For simplicity, because the task used a single set of probabilities, we assumed they took on their veridical values without special weighting (Sokol-Hessner et al., 2009). The parameter κ is loss aversion (the ratio of the weight on losses relative to the weight on gains), and 1-γ is a measure of risk aversion. Although prospect theory allows γ to take on separate values for gains and losses, previous work with this task has constrained models to use a single parameter for both (Sokol-Hessner et al., 2009, 2012, 2015a,b) because there is a tradeoff with κ: a preference against gambles on mixed valence trials can result either by setting κ or a loss specific γ to be high. We follow this approach for modeling mixed valence trials. However, if the true data generating process has separate γ parameters for gains and losses, estimates obtained in this way may be biased, representing a mixture of the two underlying values. This would bias our analysis of risk preferences. To get around this, we modeled gain only trials with a separate γ parameter, and used this parameter as the measure of risk preference on which we focus.
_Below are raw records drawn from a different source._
import Summits.MatrixMultiplication.MatrixMultiplication.Theses.FourierTwoFamiliesModP

/-!
# The translate class: `n s² ≤ p`, attained at every `s`

Crux `FourierTwoFamiliesModP.PrimeDensityDecay` (stmt-MatrixMultiplication-14311), refuter / crux-disprover lane
(`Theorems/PrimeDensityDecay/Negative/`).  `translate_family_bound` (`A_i = t_i + A`, `B_i = t_i + B` ⇒ `n s² ≤ p`), `primeDensityDecay_of_translates` (the crux on that class with `s₀ = ⌈1/ε⌉ + 1`) and `translate_bound_tight` (the family `i s² + [0,s)`, `i s² + s[0,s)` is balanced SDPP with `n = ⌊p/s²⌋` for every `s ≥ 1`, `p ≥ s²`).
These are the landed copies of the sections of the standing disproof work file
`Cruxes/PrimeDensityDecay/Disproof.lean` (same statements and proofs, namespace `…Negative.Disproof`); no theorem here
asserts a Theses decl positively.
-/

namespace Summit.MatrixMultiplication.MatrixMultiplication.Theorems.PrimeDensityDecay.Negative.Disproof

open Finset
open Summit.MatrixMultiplication.MatrixMultiplication.Theses.FourierTwoFamiliesModP

/-! ## (b') Tightness: translates attain `n = ⌊p/s²⌋` at EVERY `s` (so `s₀(ε) > 1/ε − 1`) -/

/-- Translate blocks `A_i = i·s² + {0,…,s-1}` cast into `ZMod p`. -/
def trA (p s i : ℕ) : Finset (ZMod p) :=
  (Finset.range s).image (fun j : ℕ => ((i * (s * s) + j : ℕ) : ZMod p))

/-- Translate blocks `B_i = i·s² + {0, s, …, (s-1)s}` cast into `ZMod p`. -/
def trB (p s i : ℕ) : Finset (ZMod p) :=
  (Finset.range s).image (fun j : ℕ => ((i * (s * s) + s * j : ℕ) : ZMod p))

/-- `|(j₁ − j₂) + s(j₃ − j₄)| < s²` for digits `< s`. -/
lemma digits_abs_lt {s j₁ j₂ j₃ j₄ : ℕ} (h₁ : j₁ < s) (h₂ : j₂ < s) (h₃ : j₃ < s) (h₄ : j₄ < s) :
    |((j₁ : ℤ) - j₂) + s * ((j₃ : ℤ) - j₄)| < (s : ℤ) * s := by
  have a3 : s * j₃ + s ≤ s * s := by
    have := Nat.mul_le_mul_left s h₃; rw [Nat.mul_succ] at this; exact this
  have a4 : s * j₄ + s ≤ s * s := by
    have := Nat.mul_le_mul_left s h₄; rw [Nat.mul_succ] at this; exact this
  have a3' : (s : ℤ) * j₃ + s ≤ (s : ℤ) * s := by exact_mod_cast a3
  have a4' : (s : ℤ) * j₄ + s ≤ (s : ℤ) * s := by exact_mod_cast a4
  have h₁' : (j₁ : ℤ) < s := by exact_mod_cast h₁
  have h₂' : (j₂ : ℤ) < s := by exact_mod_cast h₂
  have n1 : (0 : ℤ) ≤ j₁ := Nat.cast_nonneg j₁
  have n2 : (0 : ℤ) ≤ j₂ := Nat.cast_nonneg j₂
  have n3 : (0 : ℤ) ≤ (s : ℤ) * j₃ := by positivity
  have n4 : (0 : ℤ) ≤ (s : ℤ) * j₄ := by positivity
  rw [abs_lt]
  constructor <;> nlinarith

/-- Balanced base-`s` digits: `(j₁ − j₂) + s(j₃ − j₄) = 0` with all digits `< s` forces equality. -/
lemma digits_eq {s j₁ j₂ j₃ j₄ : ℕ} (h₁ : j₁ < s) (h₂ : j₂ < s)
    (h : ((j₁ : ℤ) - j₂) + s * ((j₃ : ℤ) - j₄) = 0) : j₁ = j₂ ∧ j₃ = j₄ := by
  have h' : j₁ + s * j₃ = j₂ + s * j₄ := by
    have : ((j₁ + s * j₃ : ℕ) : ℤ) = ((j₂ + s * j₄ : ℕ) : ℤ) := by push_cast; linarith
    exact_mod_cast this
  have hmod := congrArg (· % s) h'
  simp only [Nat.add_mul_mod_self_left, Nat.mod_eq_of_lt h₁, Nat.mod_eq_of_lt h₂] at hmod
  subst hmod
  exact ⟨rfl, Nat.eq_of_mul_eq_mul_left (Nat.zero_lt_of_lt h₁) (by omega)⟩

/-- `|trA p s i| = s` when `s ≤ p`. -/
lemma card_trA {p s : ℕ} (hsp : s ≤ p) (i : ℕ) : (trA p s i).card = s := by
  classical
  rw [trA, Finset.card_image_of_injOn, Finset.card_range]
  intro j₁ hj₁ j₂ hj₂ h
  simp only [Finset.coe_range, Set.mem_Iio] at hj₁ hj₂
  have hz : ((((j₁ : ℤ) - j₂) : ℤ) : ZMod p) = 0 := by
    have h' : ((i * (s * s) + j₁ : ℕ) : ZMod p) = ((i * (s * s) + j₂ : ℕ) : ZMod p) := h
    push_cast at h' ⊢
    linear_combination h'
  rw [ZMod.intCast_zmod_eq_zero_iff_dvd] at hz
  have hlt : |((j₁ : ℤ) - j₂)| < (p : ℤ) := by
    have h₁' : (j₁ : ℤ) < s := by exact_mod_cast hj₁
    have h₂' : (j₂ : ℤ) < s := by exact_mod_cast hj₂
    have hsp' : (s : ℤ) ≤ p := by exact_mod_cast hsp
    have n1 : (0 : ℤ) ≤ j₁ := Nat.cast_nonneg j₁
    have n2 : (0 : ℤ) ≤ j₂ := Nat.cast_nonneg j₂
    rw [abs_lt]; constructor <;> linarith
  have h0 := Int.eq_zero_of_abs_lt_dvd hz hlt
  omega

/-- `|trB p s i| = s` when `s*s ≤ p`. -/
lemma card_trB {p s : ℕ} (hsp : s * s ≤ p) (i : ℕ) : (trB p s i).card = s := by
  classical
  rw [trB, Finset.card_image_of_injOn, Finset.card_range]
  intro j₁ hj₁ j₂ hj₂ h
  simp only [Finset.coe_range, Set.mem_Iio] at hj₁ hj₂
  have hz : (((s * ((j₁ : ℤ) - j₂)) : ℤ) : ZMod p) = 0 := by
    have h' : ((i * (s * s) + s * j₁ : ℕ) : ZMod p) = ((i * (s * s) + s * j₂ : ℕ) : ZMod p) := h
    push_cast at h' ⊢
    linear_combination h'
  rw [ZMod.intCast_zmod_eq_zero_iff_dvd] at hz
  have hlt : |(s * ((j₁ : ℤ) - j₂))| < (p : ℤ) := by
    have := digits_abs_lt hj₁ hj₁ hj₁ hj₂
    have hsp' : (s : ℤ) * s ≤ p := by exact_mod_cast hsp
    simp only [sub_self, zero_add] at this
    exact lt_of_lt_of_le this hsp'
  have h0 := Int.eq_zero_of_abs_lt_dvd hz hlt
  have hs : (s : ℤ) ≠ 0 := by exact_mod_cast (Nat.ne_of_gt (Nat.zero_lt_of_lt hj₁))
  have := (mul_eq_zero.mp h0).resolve_left hs
  omega

/-- (W) for every translate block (only `s*s ≤ p` is needed: four-term relations are integers of
absolute value `< s² ≤ p`). -/
lemma tr_W {p s : ℕ} (hsp : s * s ≤ p) (i : ℕ) :
    ∀ a ∈ trA p s i, ∀ a' ∈ trA p s i, ∀ b ∈ trB p s i, ∀ b' ∈ trB p s i,
      (a - a') + (b - b') = 0 → a = a' ∧ b = b' := by
  intro a ha a' ha' b hb b' hb' h
  simp only [trA, trB, Finset.mem_image, Finset.mem_range] at ha ha' hb hb'
  obtain ⟨j₁, hj₁, rfl⟩ := ha
  obtain ⟨j₂, hj₂, rfl⟩ := ha'
  obtain ⟨j₃, hj₃, rfl⟩ := hb
  obtain ⟨j₄, hj₄, rfl⟩ := hb'
  have hz : (((((j₁ : ℤ) - j₂) + s * ((j₃ : ℤ) - j₄)) : ℤ) : ZMod p) = 0 := by
    push_cast at h ⊢
    linear_combination h
  rw [ZMod.intCast_zmod_eq_zero_iff_dvd] at hz
  have hsp' : (s : ℤ) * s ≤ p := by exact_mod_cast hsp
  have h0 := Int.eq_zero_of_abs_lt_dvd hz (lt_of_lt_of_le (digits_abs_lt hj₁ hj₂ hj₃ hj₄) hsp')
  obtain ⟨rfl, rfl⟩ := digits_eq hj₁ hj₂ h0
  exact ⟨rfl, rfl⟩

/-- (X) for the translate family with `n·s² ≤ p`: a four-term relation is the integer
`(i − k)s² + r`, `|r| < s²`, `|i − k| < n`, of absolute value `< n s² ≤ p`, hence `0`, hence
`i = k`. -/
lemma tr_X {p s n : ℕ} (hn : n * (s * s) ≤ p) :
    ∀ i j k : Fin n, ∀ a ∈ trA p s i, ∀ a' ∈ trA p s j, ∀ b ∈ trB p s j, ∀ b' ∈ trB p s k,
      (a - a') + (b - b') = 0 → i = k := by
  intro i j k a ha a' ha' b hb b' hb' h
  simp only [trA, trB, Finset.mem_image, Finset.mem_range] at ha ha' hb hb'
  obtain ⟨j₁, hj₁, rfl⟩ := ha
  obtain ⟨j₂, hj₂, rfl⟩ := ha'
  obtain ⟨j₃, hj₃, rfl⟩ := hb
  obtain ⟨j₄, hj₄, rfl⟩ := hb'
  set r : ℤ := ((j₁ : ℤ) - j₂) + s * ((j₃ : ℤ) - j₄) with hr
  have hz : ((((((i : ℕ) : ℤ) - ((k : ℕ) : ℤ)) * ((s : ℤ) * s) + r) : ℤ) : ZMod p) = 0 := by
    rw [hr]
    push_cast at h ⊢
    linear_combination h
  rw [ZMod.intCast_zmod_eq_zero_iff_dvd] at hz
  have hrabs := abs_lt.mp (digits_abs_lt hj₁ hj₂ hj₃ hj₄)
  rw [← hr] at hrabs
  have hi : (((i : ℕ) : ℤ)) < n := by exact_mod_cast i.isLt
  have hk : (((k : ℕ) : ℤ)) < n := by exact_mod_cast k.isLt
  have hi0 : (0 : ℤ) ≤ ((i : ℕ) : ℤ) := Nat.cast_nonneg _
  have hk0 : (0 : ℤ) ≤ ((k : ℕ) : ℤ) := Nat.cast_nonneg _
  have hss : (0 : ℤ) ≤ (s : ℤ) * s := by positivity
  have hn' : (n : ℤ) * ((s : ℤ) * s) ≤ p := by exact_mod_cast hn
  have up1 : (((i : ℕ) : ℤ) - ((k : ℕ) : ℤ)) * ((s : ℤ) * s) ≤ ((n : ℤ) - 1) * ((s : ℤ) * s) :=
    mul_le_mul_of_nonneg_right (by linarith) hss
  have lo1 : (1 - (n : ℤ)) * ((s : ℤ) * s) ≤ (((i : ℕ) : ℤ) - ((k : ℕ) : ℤ)) * ((s : ℤ) * s) :=
    mul_le_mul_of_nonneg_right (by linarith) hss
  have habs : |(((i : ℕ) : ℤ) - ((k : ℕ) : ℤ)) * ((s : ℤ) * s) + r| < (p : ℤ) := by
    rw [abs_lt]; constructor <;> nlinarith
  have h0 := Int.eq_zero_of_abs_lt_dvd hz habs
  -- now (i - k) s² = -r with |r| < s²
  by_contra hik
  have hik' : ((i : ℕ) : ℤ) ≠ ((k : ℕ) : ℤ) := by
    intro e; exact hik (Fin.ext (by exact_mod_cast e))
  rcases lt_or_gt_of_ne hik' with hlt | hgt
  · have : (((i : ℕ) : ℤ) - ((k : ℕ) : ℤ)) * ((s : ℤ) * s) ≤ (-1) * ((s : ℤ) * s) :=
      mul_le_mul_of_nonneg_right (by linarith) hss
    nlinarith
  · have : (1 : ℤ) * ((s : ℤ) * s) ≤ (((i : ℕ) : ℤ) - ((k : ℕ) : ℤ)) * ((s : ℤ) * s) :=
      mul_le_mul_of_nonneg_right (by linarith) hss
    nlinarith

/-- TIGHTNESS OF THE TRANSLATE BOUND, at every block size: for all `s ≥ 1` and every modulus
`p ≥ s²` the translate family has `n = ⌊p/s²⌋` blocks, i.e. `p < (n+1)s²`, so `n s > p/s − s`.
Consequently the crux's threshold must satisfy `s₀(ε) ≥ 1/ε − O(1)` (take `p ≥ s³`): the
density `1/s` is attained at EVERY `s`, and `translate_family_bound` is sharp. -/
theorem translate_bound_tight {p s : ℕ} (hs : 1 ≤ s) (hsp : s * s ≤ p) :
    ∃ (n : ℕ) (A B : Fin n → Finset (ZMod p)),
      p < (n + 1) * (s * s) ∧
      (∀ i : Fin n, (A i).card = s ∧ (B i).card = s) ∧
      (∀ i : Fin n, ∀ a ∈ A i, ∀ a' ∈ A i, ∀ b ∈ B i, ∀ b' ∈ B i,
        (a - a') + (b - b') = 0 → a = a' ∧ b = b') ∧
      (∀ i j k : Fin n, ∀ a ∈ A i, ∀ a' ∈ A j, ∀ b ∈ B j, ∀ b' ∈ B k,
        (a - a') + (b - b') = 0 → i = k) := by
  have hss : 0 < s * s := Nat.mul_pos hs hs
  refine ⟨p / (s * s), fun i => trA p s i, fun i => trB p s i, ?_, ?_, ?_, ?_⟩
  · have := Nat.lt_div_mul_add (a := p) hss
    linarith [this]
  · intro i
    exact ⟨card_trA (le_trans (Nat.le_mul_self s) hsp) i, card_trB hsp i⟩
  · intro i
    exact tr_W hsp i
  · exact tr_X (Nat.div_mul_le_self p (s * s))

/-! ## (c) Why it resists: the translate class is provably capped at density `1/s` -/

/-- TRANSLATE FAMILIES OBEY THE CRUX WITH ROOM TO SPARE.  If `A_i = t_i + A`, `B_i = t_i + B`
(`|A| = |B| = s`, (W) for the pair, (X) for the family) then `n·s² ≤ p`: the `n` translates
`t_i + (A + B)` have `s²` elements each by (W) and are pairwise disjoint by (X) (a common element
`t_i + a₁ + b₁ = t_k + a₂ + b₂` gives the forbidden relation
`(t_i + a₁) − (t_k + a₂) + (t_k + b₁) − (t_k + b₂) = 0` with pattern `(i, k, k, k)`).
So density `ns/p ≤ 1/s`, the crux holds on this class with `s₀ = ⌈1/ε⌉ + 1`, and — since the exact
`s = 2` census is attained by translates — a refutation needs a genuinely different design paradigm. -/
theorem translate_family_bound {p : ℕ} [NeZero p] {n s : ℕ} (A B : Finset (ZMod p))
    (t : Fin n → ZMod p) (hA : A.card = s) (hB : B.card = s)
    (hW : ∀ a ∈ A, ∀ a' ∈ A, ∀ b ∈ B, ∀ b' ∈ B, (a - a') + (b - b') = 0 → a = a' ∧ b = b')
    (hX : ∀ i j k : Fin n, ∀ a ∈ A.image (t i + ·), ∀ a' ∈ A.image (t j + ·), ∀ b ∈ B.image (t j + ·),
      ∀ b' ∈ B.image (t k + ·), (a - a') + (b - b') = 0 → i = k) :
    n * s ^ 2 ≤ p := by
  classical
  set AB : Finset (ZMod p) := (A ×ˢ B).image (fun ab : ZMod p × ZMod p => ab.1 + ab.2) with hABdef
  have hAB : AB.card = s ^ 2 := by
    rw [hABdef, Finset.card_image_of_injOn, Finset.card_product, hA, hB, sq]
    rintro ⟨a, b⟩ hab ⟨a', b'⟩ hab' h
    simp only [Finset.coe_product, Set.mem_prod, Finset.mem_coe] at hab hab'
    have h' : a + b = a' + b' := h
    obtain ⟨rfl, rfl⟩ := hW a hab.1 a' hab'.1 b hab.2 b' hab'.2 (by linear_combination h')
    rfl
  set S : Fin n → Finset (ZMod p) := fun i => AB.image (t i + ·) with hSdef
  have hS : ∀ i, (S i).card = s ^ 2 := fun i => by
    rw [hSdef, Finset.card_image_of_injective _ (add_right_injective (t i)), hAB]
  have hdisj : Set.PairwiseDisjoint (↑(Finset.univ : Finset (Fin n))) S := by
    intro i _ k _ hik
    rw [Function.onFun, Finset.disjoint_left]
    intro z hzi hzk
    simp only [hSdef, hABdef, Finset.mem_image, Finset.mem_product, Prod.exists] at hzi hzk
    obtain ⟨_, ⟨a₁, b₁, ⟨ha₁, hb₁⟩, rfl⟩, rfl⟩ := hzi
    obtain ⟨_, ⟨a₂, b₂, ⟨ha₂, hb₂⟩, rfl⟩, hk⟩ := hzk
    apply hik
    refine hX i k k (t i + a₁) ?_ (t k + a₂) ?_ (t k + b₁) ?_ (t k + b₂) ?_ ?_
    · exact Finset.mem_image.mpr ⟨a₁, ha₁, rfl⟩
    · exact Finset.mem_image.mpr ⟨a₂, ha₂, rfl⟩
    · exact Finset.mem_image.mpr ⟨b₁, hb₁, rfl⟩
    · exact Finset.mem_image.mpr ⟨b₂, hb₂, rfl⟩
    · linear_combination (-1 : ZMod p) * hk
  have hcard := Finset.card_biUnion hdisj
  have hle : (Finset.univ.biUnion S).card ≤ Fintype.card (ZMod p) := Finset.card_le_univ _
  rw [ZMod.card] at hle
  calc n * s ^ 2 = ∑ _i : Fin n, s ^ 2 := by simp
    _ = ∑ i : Fin n, (S i).card := by simp [hS]
    _ = (Finset.univ.biUnion S).card := hcard.symm
    _ ≤ p := hle

/-- Corollary: the crux restricted to translate families, with the explicit threshold
`s₀ = ⌈1/ε⌉₊ + 1`. -/
theorem primeDensityDecay_of_translates (ε : ℝ) (hε : 0 < ε) :
    ∃ s₀ : ℕ, ∀ p : ℕ, p.Prime → ∀ (n s : ℕ) (A B : Finset (ZMod p)) (t : Fin n → ZMod p), s₀ ≤ s →
      A.card = s → B.card = s →
      (∀ a ∈ A, ∀ a' ∈ A, ∀ b ∈ B, ∀ b' ∈ B, (a - a') + (b - b') = 0 → a = a' ∧ b = b') →
      (∀ i j k : Fin n, ∀ a ∈ A.image (t i + ·), ∀ a' ∈ A.image (t j + ·), ∀ b ∈ B.image (t j + ·),
        ∀ b' ∈ B.image (t k + ·), (a - a') + (b - b') = 0 → i = k) →
      (n : ℝ) * (s : ℝ) ≤ ε * (p : ℝ) := by
  refine ⟨⌈1 / ε⌉₊ + 1, ?_⟩
  intro p hp n s A B t hs hA hB hW hX
  haveI : NeZero p := ⟨hp.ne_zero⟩
  have hb := translate_family_bound A B t hA hB hW hX
  have hb' : (n : ℝ) * (s : ℝ) ^ 2 ≤ (p : ℝ) := by exact_mod_cast hb
  have hs1 : (1 / ε : ℝ) < s := by
    have h1 : (⌈1 / ε⌉₊ : ℝ) < ((⌈1 / ε⌉₊ + 1 : ℕ) : ℝ) := by push_cast; linarith
    have h2 : (((⌈1 / ε⌉₊ + 1 : ℕ) : ℝ)) ≤ s := by exact_mod_cast hs
    exact lt_of_le_of_lt (Nat.le_ceil _) (lt_of_lt_of_le h1 h2)
  have hspos : (0 : ℝ) < s := lt_trans (by positivity) hs1
  have hεs : 1 < ε * s := by
    have := (div_lt_iff₀ hε).mp hs1
    linarith [this]
  have hn : (0 : ℝ) ≤ n := Nat.cast_nonneg n
  calc (n : ℝ) * s ≤ (n : ℝ) * s * (ε * s) := by
        have : 0 ≤ (n : ℝ) * s := mul_nonneg hn hspos.le
        nlinarith
    _ = ε * ((n : ℝ) * (s : ℝ) ^ 2) := by ring
    _ ≤ ε * p := by exact mul_le_mul_of_nonneg_left hb' hε.le



end Summit.MatrixMultiplication.MatrixMultiplication.Theorems.PrimeDensityDecay.Negative.Disproof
Action selection was again modeled using a softmax choice rule. For a gamble with outcomes g₁ and g₂, and sure amount s,

$\begin{array}{ll}p(gamble)=\frac{exp(\theta (0.5·U_1(g_1)+0.5·U_1(g_2)))}{exp(\theta (0.5·U_1(g_1)+0.5·U_1(g_2)))+exp(\theta U_1(s))}.& (10)\end{array}$

The model has four parameters in all: κ, γ_m (for mixed valence trials), γ_g (for gain only trials, with 1 − γ_g the measure of risk aversion in the main text), and θ, instantiated once for each participant.

The second function we tested assumed that utilities are linear in value, but that there is also a penalty linear in the standard deviation of the gamble:

$\begin{array}{ll}{U}_2(v)=\{\begin{array}{ll}v\hfill & \text{if }v\ge 0\hfill \\ \kappa v\hfill & \text{otherwise},\hfill \end{array}& (11)\end{array}$

$\begin{array}{ll}{U}_3(g_1,g_2)=0.5·U_2(g_1)+0.5·U_2(g_2)-w\sigma ,& (12)\end{array}$

where σ is the standard deviation of outcomes U₂(g₁) and U₂(g₂). This model has three parameters: κ, w, and θ, instantiated once for each participant.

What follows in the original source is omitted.